» What you have to do
A line below contains "rw [himg, hsd, card_univ, Fintype.card_unit, Nat.cast_one]", and a later one contains "have p01 : (6546". Repeat both, with every line between them, exactly.

^^^^

/-- **NO-GO ON THREE CUBES: (5.14.4) located on a THREE-cube polymer is FALSE in the §5.13 model under the regime that PROVES it on two cubes** — the
statement of p36 g18 `BIJ88Ineq5144TwoCubeChi.ineq5144_locAct_pair_of_struct_chi` (every binder identical and in the same order: structural data,
`hreg₂`, `hpre₂`, `hvac₂`, print's `e_k ≤ θ`, `2e_k ≤ θ^{β′}`, the adjusted V-clause `K_Y e^{2GK₁} ≤ θ^{1+β′}/2`) with its last binder `X₂.card = 2`
REPLACED by `X₃.card = 3` implies `False`.  Witness: sites = cubes = `Fin 3` with the CHAIN precision `!![2,1,0;1,2,1;0,1,2]` (`m = ½`), `ℱ = 0`, no
χ-slots, ONE interaction term `V(φ) = K e^{−φ₀²}` on cube `0` carrying the one `(d/dt)`, cubes `1, 2` slot-free (`X₃∖H` has TWO cubes, located exponent
`θ^{1+2β′}`), `t = 1`, `θ = 10⁻⁵`, `β′ = 1`, `K = K₁ = 10⁻¹¹ ≤ θ²/2` (the adjusted V-clause HOLDS), `G = 1`, `Λ = 1`, `c₀ = 10`, `F = 0`,
`e_k = min(10⁻¹³, 1/(16Ĉ))`: every clause holds and the bound demands `≤ θ³ = 10⁻¹⁵`, while by `BIJ88TripleActivity309.actIn_eq_cornerSum` the activity is
the corner sum of `⟨−Kve^{−Kv}⟩` (`v = e^{−φ₀²}`) over the eight laws `1_{Λ′}`, `Λ′ ⊆ {0,1,2}`, whose site-0 Gaussian values are `√(4/10)` (full chain),
`√(6/14)` (bond 0–1), `√(1/2)` (otherwise): activity `≥ K[(1 − K)(0.6546 + 3·0.7071) − 0.6325 − 3·0.70711] ≥ 2·10⁻¹³`.  READING (HOME/GAPS.md
G-C2-p36-10): the cube TWO bonds away from the decorated cube shifts its marginal at SECOND order in the couplings by an `O(1)` amount (site-0 variance
`3/4` vs `2/3`); with every existing letter the decorated object is worth a FIXED power of `θ`, so no volume-uniform clause on the present letters yields
`θ^{β′}` per undecorated cube — print's per-cube smallness on long polymers is the DECAY of the covariances across `r(e_k)`-cubes (p. 307: *"chains of
covariances C_ω(α) … If the walk ω(α) wanders through more than a few cubes, we begin to pickup factors e^{−cr(e_k)}"*), an input the model does not yet
carry as a letter. [cite: BalabanImbrieJaffe1988, (5.14.4) p.309; p.307 (Sect. 5.13); p.305–306 (Sect. 5.13)] -/
theorem ineq5144_locAct_triple_chiRegime_false :
    ¬ (∀ (α I : Type) [Fintype α] [DecidableEq α] [Fintype I] [DecidableEq I] (blk : α → I) (Δ : Matrix α α ℝ) (ℱ : α → ℝ)
        (adj : I → I → Prop) [DecidableRel adj] (χ : CutoffProfile) (ι υ : Type) [Fintype ι] [DecidableEq ι] [Fintype υ] [DecidableEq υ]
        (p ek : ℝ) (B : Finset ι) (Φ : ι → (α → ℝ) → ℝ) (c : ι → ℝ) (Ys : Finset υ) (V : υ → (α → ℝ) → ℝ) (cube : ↥B ⊕ ↥Ys → I)
        (n₀ : ℕ) (C : ℝ), 1 / 2 < p → 1 ≤ C →
        (∀ i, i ≤ n₀ → ∀ (A : ℝ) ⦃q e t : ℝ⦄, q ≠ 0 → 0 < e → 0 < t → t * e ≤ Real.exp (-1) →
          |iteratedDeriv i (fun s => cutoff χ (q * pLog p (s * e)) A) t| ≤ C * t ^ (-(i : ℤ))) →
        Δ.PosDef → ∀ (m : ℝ), 0 < m → (∀ φ : α → ℝ, m * (φ ⬝ᵥ φ) ≤ φ ⬝ᵥ (Δ *ᵥ φ)) → (∀ x, 0 ≤ χ.χ₁ x) →
        ∀ (c₀ : ℝ), 0 < c₀ → (∀ b ∈ B, c₀ ≤ c b) → ∀ (Λ : ℝ), 0 < Λ →
        (∀ b ∈ B, ∃ ℓ₁ ℓ₂ : (α → ℝ) → ℝ, IsLinearMap ℝ ℓ₁ ∧ IsLinearMap ℝ ℓ₂ ∧
          ((∀ φ, Φ b φ = ℓ₁ φ) ∨ (∀ φ, Φ b φ = Real.sqrt (ℓ₁ φ ^ 2 + ℓ₂ φ ^ 2))) ∧
          (∀ φ, |ℓ₁ φ| ≤ Λ * Real.sqrt (φ ⬝ᵥ φ)) ∧ (∀ φ, |ℓ₂ φ| ≤ Λ * Real.sqrt (φ ⬝ᵥ φ))) →
        ∀ (F : ℝ), 0 ≤ F → (∀ i : I, src blk ℱ {i} ⬝ᵥ src blk ℱ {i} ≤ F ^ 2) → (∀ Y ∈ Ys, Measurable (V Y)) →
        ∀ (KY : υ → ℝ), (∀ Y ∈ Ys, ∀ φ, |V Y φ| ≤ KY Y) → ∀ (K₁ : ℝ), 0 ≤ K₁ → (∀ Y ∈ Ys, KY Y ≤ K₁) →
        ∀ (G : ℕ), (∀ i, (univ.filter fun τ : ↥B ⊕ ↥Ys => cube τ = i).card ≤ G) → 0 < ek → ek ≤ Real.exp (-1) →
        ∀ (θ β' : ℝ), 0 < θ → θ ≤ 1 → 0 ≤ β' →
        ((n₀ : ℝ) + 2 ≤ m / (8 * Λ ^ 2) * (81 / 100) * c₀ ^ 2 * Real.log ek⁻¹ ^ (2 * p - 1)) →
        (C ^ n₀ * (4 * Real.exp (F ^ 2 / m)) * Real.exp (2 * G * K₁) * ek ≤ 1) →
        (Real.exp (2 * G * K₁) * (2 * G) * (4 * Real.exp (F ^ 2 / m)) * ek + (Real.exp (2 * G * K₁) - 1) ≤ θ ^ (2 * β') / 2) →
        ek ≤ θ → 2 * ek ≤ θ ^ β' → (∀ Y ∈ Ys, KY Y * Real.exp (2 * G * K₁) ≤ θ ^ (1 + β') / 2) →
        ∀ (Λc X : Finset I) (t : ℝ), t ∈ Set.Ioc (0 : ℝ) 1 → ∀ (L : Type) [Fintype L] [DecidableEq L], Fintype.card L ≤ n₀ →
        ∀ (γ : L → ↥(slotB B Ys cube X) ⊕ ↥(slotY B Ys cube X)) (H : Finset L) (X₃ : Finset I), X₃.card = 3 →
        |locAct (cubeIn cube X ∘ γ) (actIn blk Δ ℱ adj χ p ek B Φ c Ys V cube Λc X t γ) H X₃| ≤
          θ ^ ((H.card : ℝ) + β' * ((X₃ \ H.image (cubeIn cube X ∘ γ)).card : ℝ))) := by
  intro h
  classical
  obtain ⟨C, hC1, hC⟩ := exists_const_all_orders gevreyCutoff 1 1
  obtain ⟨hΔ, hΔm⟩ := chain3_posDef_and_ge
  -- the constants
  have hC0 : 0 < C := by linarith
  set K : ℝ := 1 / 10 ^ 11 with hK
  set θ : ℝ := 1 / 10 ^ 5 with hθ
  set ek : ℝ := min (1 / 10 ^ 13) (1 / (16 * C)) with hekdef
  obtain ⟨hK0, hθ0, hθ1⟩ : 0 < K ∧ 0 < θ ∧ θ ≤ 1 := by rw [hK, hθ]; norm_num
  have hek0 : 0 < ek := lt_min (by norm_num) (by positivity)
  have hek13 : ek ≤ 1 / 10 ^ 13 := min_le_left _ _; have hekC : ek ≤ 1 / (16 * C) := min_le_right _ _
  have he3 : Real.exp 1 < 3 := lt_trans Real.exp_one_lt_d9 (by norm_num)
  have hek1 : ek ≤ Real.exp (-1) := le_trans (by linarith) (show (1 : ℝ) / 3 ≤ Real.exp (-1) by
    rw [Real.exp_neg, inv_eq_one_div]; exact one_div_le_one_div_of_le (Real.exp_pos 1) he3.le)
  have heK : Real.exp (2 * ((1 : ℕ) : ℝ) * K) ≤ 3 := le_trans (Real.exp_le_exp.2 (by rw [hK]; norm_num)) he3.le
  have heK' : Real.exp (2 * ((1 : ℕ) : ℝ) * K) - 1 ≤ 2 * K + (2 * K) ^ 2 := by
    have h2 := (abs_le.1 (Real.abs_exp_sub_one_sub_id_le (show |2 * K| ≤ 1 by rw [abs_of_pos (by positivity), hK]; norm_num))).2
    rw [show 2 * ((1 : ℕ) : ℝ) * K = 2 * K by simp]; linarith
  -- the datum: three cubes, no χ-slots, one interaction term on cube 0
  let cube₀ : ↥(∅ : Finset Unit) ⊕ ↥(univ : Finset Unit) → Fin 3 := fun _ => 0
  have hY0 : (⟨(), mem_univ _⟩ : ↥(univ : Finset Unit)) ∈ slotY (∅ : Finset Unit) (univ : Finset Unit) cube₀ (univ : Finset (Fin 3)) :=
    mem_filter.2 ⟨mem_univ _, mem_univ _⟩
  let γ₀ : Unit → ↥(slotB (∅ : Finset Unit) (univ : Finset Unit) cube₀ (univ : Finset (Fin 3))) ⊕
      ↥(slotY (∅ : Finset Unit) (univ : Finset Unit) cube₀ (univ : Finset (Fin 3))) := fun _ => Sum.inr ⟨_, hY0⟩
  have hF : ∀ i : Fin 3, src (id : Fin 3 → Fin 3) (0 : Fin 3 → ℝ) {i} ⬝ᵥ src (id : Fin 3 → Fin 3) (0 : Fin 3 → ℝ) {i} ≤ (0 : ℝ) ^ 2 :=
    fun i => by simp [BIJ88PolymerRep5134Gauss.src, dotProduct]
  have hVm : Measurable fun φ : Fin 3 → ℝ => K * Real.exp (-(φ 0) ^ 2) := Continuous.measurable (by fun_prop)
  have hVb : ∀ φ : Fin 3 → ℝ, |K * Real.exp (-(φ 0) ^ 2)| ≤ K := fun φ => by
    rw [abs_of_nonneg (by positivity)]
    exact mul_le_of_le_one_right hK0.le (Real.exp_le_one_iff.2 (neg_nonpos.2 (sq_nonneg _)))
  have hG : ∀ i : Fin 3, (univ.filter fun τ : ↥(∅ : Finset Unit) ⊕ ↥(univ : Finset Unit) => cube₀ τ = i).card ≤ 1 := fun i =>
    (card_le_univ _).trans (by simp)
  -- the regime inequalities (`n₀ = 1`, `m = 1/2`, `Λ = 1`, `c₀ = 10`, `F = 0`, `G = 1`, `K₁ = K`, `β′ = 1`)
  have hreg₂ : (((1 : ℕ) : ℝ) + 2 ≤ (1 / 2) / (8 * (1 : ℝ) ^ 2) * (81 / 100) * (10 : ℝ) ^ 2 * Real.log ek⁻¹ ^ (2 * (1 : ℝ) - 1)) := by
    have hinv : (10 : ℝ) ^ 13 ≤ ek⁻¹ := by rw [le_inv_comm₀ (by positivity) hek0]; rw [one_div] at hek13; exact hek13
    have hlog : 1 ≤ Real.log ek⁻¹ := by rw [Real.le_log_iff_exp_le (inv_pos.2 hek0)]; linarith
    rw [show (2 : ℝ) * 1 - 1 = 1 by norm_num, Real.rpow_one, Nat.cast_one]
    nlinarith
  have hpre₂ : C ^ 1 * (4 * Real.exp ((0 : ℝ) ^ 2 / (1 / 2))) * Real.exp (2 * ((1 : ℕ) : ℝ) * K) * ek ≤ 1 := by
    have h1 : C ^ 1 * (4 * Real.exp ((0 : ℝ) ^ 2 / (1 / 2))) * Real.exp (2 * ((1 : ℕ) : ℝ) * K) * ek ≤ C * 4 * 3 * (1 / (16 * C)) := by
      rw [pow_one, show Real.exp ((0 : ℝ) ^ 2 / (1 / 2)) = 1 by simp, mul_one]
      gcongr
    have h2 : C * 4 * 3 * (1 / (16 * C)) = 3 / 4 := by field_simp; ring
    linarith
  have hvac₂ : Real.exp (2 * ((1 : ℕ) : ℝ) * K) * (2 * ((1 : ℕ) : ℝ)) * (4 * Real.exp ((0 : ℝ) ^ 2 / (1 / 2))) * ek +
      (Real.exp (2 * ((1 : ℕ) : ℝ) * K) - 1) ≤ θ ^ (2 * (1 : ℝ)) / 2 := by
    have h0 : Real.exp ((0 : ℝ) ^ 2 / (1 / 2)) = 1 := by simp
    rw [h0, mul_one, show (2 : ℝ) * 1 = (2 : ℕ) by norm_num, Real.rpow_natCast]
    have h1 : Real.exp (2 * ((1 : ℕ) : ℝ) * K) * (2 * ((1 : ℕ) : ℝ)) * 4 * ek ≤ 3 * (2 * 1) * 4 * (1 / 10 ^ 13) := by gcongr; simp
    rw [hθ, hK] at *
    nlinarith
  have hekθ : ek ≤ θ := by rw [hθ]; linarith
  have hχβ : 2 * ek ≤ θ ^ (1 : ℝ) := by rw [Real.rpow_one, hθ]; linarith
  have hKθ₂ : ∀ Y ∈ (univ : Finset Unit), K * Real.exp (2 * ((1 : ℕ) : ℝ) * K) ≤ θ ^ ((1 : ℝ) + 1) / 2 := fun _ _ => by
    rw [show (1 : ℝ) + 1 = (2 : ℕ) by norm_num, Real.rpow_natCast]
    calc K * Real.exp (2 * ((1 : ℕ) : ℝ) * K) ≤ K * 3 := by gcongr
      _ ≤ θ ^ 2 / 2 := by rw [hK, hθ]; norm_num
  -- the statement on the datum
  have hmain := h (Fin 3) (Fin 3) id (!![2, 1, 0; 1, 2, 1; 0, 1, 2]) 0 (fun x y => x ≠ y) gevreyCutoff Unit Unit 1 ek ∅ (fun _ _ => 0)
    (fun _ => 1) univ (fun _ φ => K * Real.exp (-(φ 0) ^ 2)) cube₀ 1 C (by norm_num) hC1 hC hΔ (1 / 2) (by norm_num) hΔm chi1_nonneg
    10 (by norm_num) (fun b hb => absurd hb (notMem_empty _)) 1 one_pos (fun b hb => absurd hb (notMem_empty _)) 0 le_rfl hF
    (fun _ _ => hVm) (fun _ => K) (fun _ _ φ => hVb φ) K hK0.le (fun _ _ => le_rfl) 1 hG hek0 hek1 θ 1 hθ0 hθ1 zero_le_one hreg₂ hpre₂
    hvac₂ hekθ hχβ hKθ₂ univ univ 1 ⟨one_pos, le_rfl⟩ Unit (by simp) γ₀ univ univ (by simp)
  -- evaluate the located activity of the triple: the corner sum of the one differentiated slot under the eight region laws
  have hconn : IsConn (fun x y : Fin 3 => x ≠ y) (univ : Finset (Fin 3)) := by decide
  have hT : (univ.filter fun τ : ↥(slotB (∅ : Finset Unit) (univ : Finset Unit) cube₀ (univ : Finset (Fin 3))) ⊕
      ↥(slotY (∅ : Finset Unit) (univ : Finset Unit) cube₀ (univ : Finset (Fin 3))) =>
        cubeIn cube₀ (univ : Finset (Fin 3)) τ ∈ (univ : Finset (Fin 3))) = {Sum.inr ⟨_, hY0⟩} := by
    ext τ
    simp only [mem_filter, mem_univ, true_and, mem_singleton]
    refine ⟨fun _ => ?_, fun _ => trivial⟩
    rcases τ with ⟨⟨b, hb⟩, _⟩ | ⟨⟨u, hu⟩, hY⟩
    · exact absurd hb (notMem_empty _)
    · rfl
  have hcard : (univ.filter fun l : Unit => γ₀ l = Sum.inr ⟨_, hY0⟩).card = 1 := by
    rw [filter_true_of_mem fun l _ => rfl, card_univ, Fintype.card_unit]
  have hext : ∀ ω : BIJ88PolymerRep5134Gauss.Site (id : Fin 3 → Fin 3) (univ : Finset (Fin 3)) → ℝ,
      ext (id : Fin 3 → Fin 3) (univ : Finset (Fin 3)) ω 0 = ω ⟨0, mem_univ _⟩ := fun ω => by simp [BIJ88PolymerRep5134Gauss.ext]
  have hderiv : ∀ a : ℝ, deriv (fun s : ℝ => Real.exp (-(s * a))) 1 = -(a * Real.exp (-a)) := fun a => by
    have hd : HasDerivAt (fun s : ℝ => Real.exp (-(s * a))) (Real.exp (-(1 * a)) * (-(1 * a))) 1 :=
      (((hasDerivAt_id (1 : ℝ)).mul_const a).neg).exp
    rw [hd.deriv]; ring_nf
  have h3univ : (univ : Finset (Fin 3)) = {0, 1, 2} := by decide
  rw [locAct_of_loc (fun j _ => mem_univ _), actIn_eq_cornerSum _ _ _ _ _ _ _ _ _ _ _ _ _ _ _ _ _ _ (by simp), if_pos hconn] at hmain
  simp only [hT, prod_singleton, hcard, slotFactor_inr, iteratedDeriv_one, hderiv, hext, interpForm_id_corner_univ] at hmain
  have hcs : ∀ Fc : Finset (Fin 3) → ℝ, cornerSum Fc univ = Fc univ - Fc {0, 1} - Fc {0, 2} - Fc {1, 2} + Fc {0} + Fc {1} + Fc {2} - Fc ∅ :=
    fun Fc => by rw [h3univ]; exact cornerSum_triple Fc (show (0 : Fin 3) ≠ 1 by decide) (show (0 : Fin 3) ≠ 2 by decide) (show (1 : Fin 3) ≠ 2 by decide)
  rw [hcs] at hmain
  -- the observable `v = e^{−φ₀²}` and the eight Gaussian values
  obtain ⟨v, hv⟩ : ∃ v : (BIJ88PolymerRep5134Gauss.Site (id : Fin 3 → Fin 3) (univ : Finset (Fin 3)) → ℝ) → ℝ,
    v = fun ω => Real.exp (-(ω ⟨0, mem_univ _⟩) ^ 2) := ⟨_, rfl⟩
  have hvfold : ∀ ω : BIJ88PolymerRep5134Gauss.Site (id : Fin 3 → Fin 3) (univ : Finset (Fin 3)) → ℝ,
    Real.exp (-(ω ⟨0, mem_univ _⟩) ^ 2) = v ω := fun ω => by rw [hv]
  simp only [hvfold] at hmain
  haveI hP : ∀ Λ', IsProbabilityMeasure (regionLaw (id : Fin 3 → Fin 3) (!![2, 1, 0; 1, 2, 1; 0, 1, 2] : Matrix (Fin 3) (Fin 3) ℝ)
      (0 : Fin 3 → ℝ) (univ : Finset (Fin 3)) Λ') := fun Λ' => isProbabilityMeasure_regionLaw _ _ _ hΔ _ Λ'
  have hvm : Measurable v := by rw [hv]; fun_prop
  have hv0 : ∀ ω, 0 < v ω := fun ω => by rw [hv]; exact Real.exp_pos _
  have hv1 : ∀ ω, v ω ≤ 1 := fun ω => by rw [hv]; exact Real.exp_le_one_iff.2 (neg_nonpos.2 (sq_nonneg _))
  have hJ := fun Λ' => integral_neg_mul_exp_neg_window (regionLaw (id : Fin 3 → Fin 3) (!![2, 1, 0; 1, 2, 1; 0, 1, 2] : Matrix (Fin 3) (Fin 3) ℝ)
      (0 : Fin 3 → ℝ) (univ : Finset (Fin 3)) Λ') hvm hv0 hv1 hK0
  have hI := fun Λ' => integral_exp_neg_sq_regionLaw3 Λ'
  simp only [hvfold] at hI
  obtain ⟨c1, c2, c3, c4⟩ := interpForm_chain3_corners
  obtain ⟨d1, d2, d3, d4, d5, d6, d7, d8⟩ := chain3_dets
  obtain ⟨w1, w2, w3, w4, w5⟩ := sqrt_windows3
  -- the eight windows
  have r123 : ∫ ω, v ω ∂(regionLaw (id : Fin 3 → Fin 3) (!![2, 1, 0; 1, 2, 1; 0, 1, 2] : Matrix (Fin 3) (Fin 3) ℝ) (0 : Fin 3 → ℝ) univ univ) =
      Real.sqrt 4 / Real.sqrt 10 := by rw [hI, c1, d1, d2]
  have r01 : ∫ ω, v ω ∂(regionLaw (id : Fin 3 → Fin 3) (!![2, 1, 0; 1, 2, 1; 0, 1, 2] : Matrix (Fin 3) (Fin 3) ℝ) (0 : Fin 3 → ℝ) univ {0, 1}) =
      Real.sqrt 6 / Real.sqrt 14 := by rw [hI, c2, d3, d4]
  have r12 : ∫ ω, v ω ∂(regionLaw (id : Fin 3 → Fin 3) (!![2, 1, 0; 1, 2, 1; 0, 1, 2] : Matrix (Fin 3) (Fin 3) ℝ) (0 : Fin 3 → ℝ) univ {1, 2}) =
      Real.sqrt 6 / Real.sqrt 12 := by rw [hI, c3, d5, d6]
  have rdec : ∀ Λ' ∈ ({{0, 2}, {0}, {1}, {2}, ∅} : Finset (Finset (Fin 3))),
      ∫ ω, v ω ∂(regionLaw (id : Fin 3 → Fin 3) (!![2, 1, 0; 1, 2, 1; 0, 1, 2] : Matrix (Fin 3) (Fin 3) ℝ) (0 : Fin 3 → ℝ) univ Λ') =
        Real.sqrt 8 / Real.sqrt 16 := fun Λ' hΛ' => by rw [hI, c4 Λ' hΛ', d7, d8]
  have r02 := rdec {0, 2} (by simp)
  have r0 := rdec {0} (by simp)
  have r1 := rdec {1} (by simp)
  have r2 := rdec {2} (by simp)
  have r_e := rdec ∅ (by simp)
  obtain ⟨l123, -⟩ := hJ univ
  obtain ⟨-, u01⟩ := hJ {0, 1}
  obtain ⟨-, u02⟩ := hJ {0, 2}
  obtain ⟨-, u12⟩ := hJ {1, 2}
  obtain ⟨l0, -⟩ := hJ {0}
  obtain ⟨l1, -⟩ := hJ {1}
  obtain ⟨l2, -⟩ := hJ {2}
  obtain ⟨-, u_e⟩ := hJ ∅
  rw [r123] at l123; rw [r01] at u01; rw [r02] at u02; rw [r12] at u12; rw [r0] at l0; rw [r1] at l1; rw [r2] at l2; rw [r_e] at u_e
  -- the located exponent is `3`
  have himg : (univ : Finset Unit).image (cubeIn cube₀ (univ : Finset (Fin 3)) ∘ γ₀) = {0} := by
    ext z
    simp only [mem_image, mem_univ, true_and, mem_singleton, Function.comp_apply]
    exact ⟨fun ⟨_, hz⟩ => hz.symm, fun hz => ⟨(), hz.symm⟩⟩
  have hsd : ((((univ : Finset (Fin 3))) \ {0}).card : ℝ) = 2 := by
    rw [show ((univ : Finset (Fin 3)) \ {0}) = {1, 2} by decide]; rfl
  rw [himg, hsd, card_univ, Fintype.card_unit, Nat.cast_one] at hmain
  have hθpow : θ ^ ((1 : ℝ) + 1 * 2) = 1 / 10 ^ 15 := by
    rw [show (1 : ℝ) + 1 * 2 = (3 : ℕ) by norm_num, Real.rpow_natCast, hθ]; norm_num
  rw [hθpow] at hmain
  have heK1 : 1 - K ≤ Real.exp (-K) := by linarith [Real.add_one_le_exp (-K)]
  have hact := (abs_le.1 hmain).2
  -- products with `e^{−K}`: lower bounds
  have p01 : (6546 : ℝ) / 10000 * (1 - K) ≤ Real.sqrt 6 / Real.sqrt 14 * Real.exp (-K) :=
    mul_le_mul w2 heK1 (by rw [hK]; norm_num) (le_trans (by norm_num) w2)
  have p12 : (7071 : ℝ) / 10000 * (1 - K) ≤ Real.sqrt 6 / Real.sqrt 12 * Real.exp (-K) :=
    mul_le_mul w3 heK1 (by rw [hK]; norm_num) (le_trans (by norm_num) w3)
  have pdec : (7071 : ℝ) / 10000 * (1 - K) ≤ Real.sqrt 8 / Real.sqrt 16 * Real.exp (-K) :=
    mul_le_mul w4 heK1 (by rw [hK]; norm_num) (le_trans (by norm_num) w4)
  rw [hK] at hact l123 u01 u02 u12 l0 l1 l2 u_e p01 p12 pdec
  linarith [w1, w5]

^^^^

» Answer below
  rw [himg, hsd, card_univ, Fintype.card_unit, Nat.cast_one] at hmain
  have hθpow : θ ^ ((1 : ℝ) + 1 * 2) = 1 / 10 ^ 15 := by
    rw [show (1 : ℝ) + 1 * 2 = (3 : ℕ) by norm_num, Real.rpow_natCast, hθ]; norm_num
  rw [hθpow] at hmain
  have heK1 : 1 - K ≤ Real.exp (-K) := by linarith [Real.add_one_le_exp (-K)]
  have hact := (abs_le.1 hmain).2
  -- products with `e^{−K}`: lower bounds
  have p01 : (6546 : ℝ) / 10000 * (1 - K) ≤ Real.sqrt 6 / Real.sqrt 14 * Real.exp (-K) :=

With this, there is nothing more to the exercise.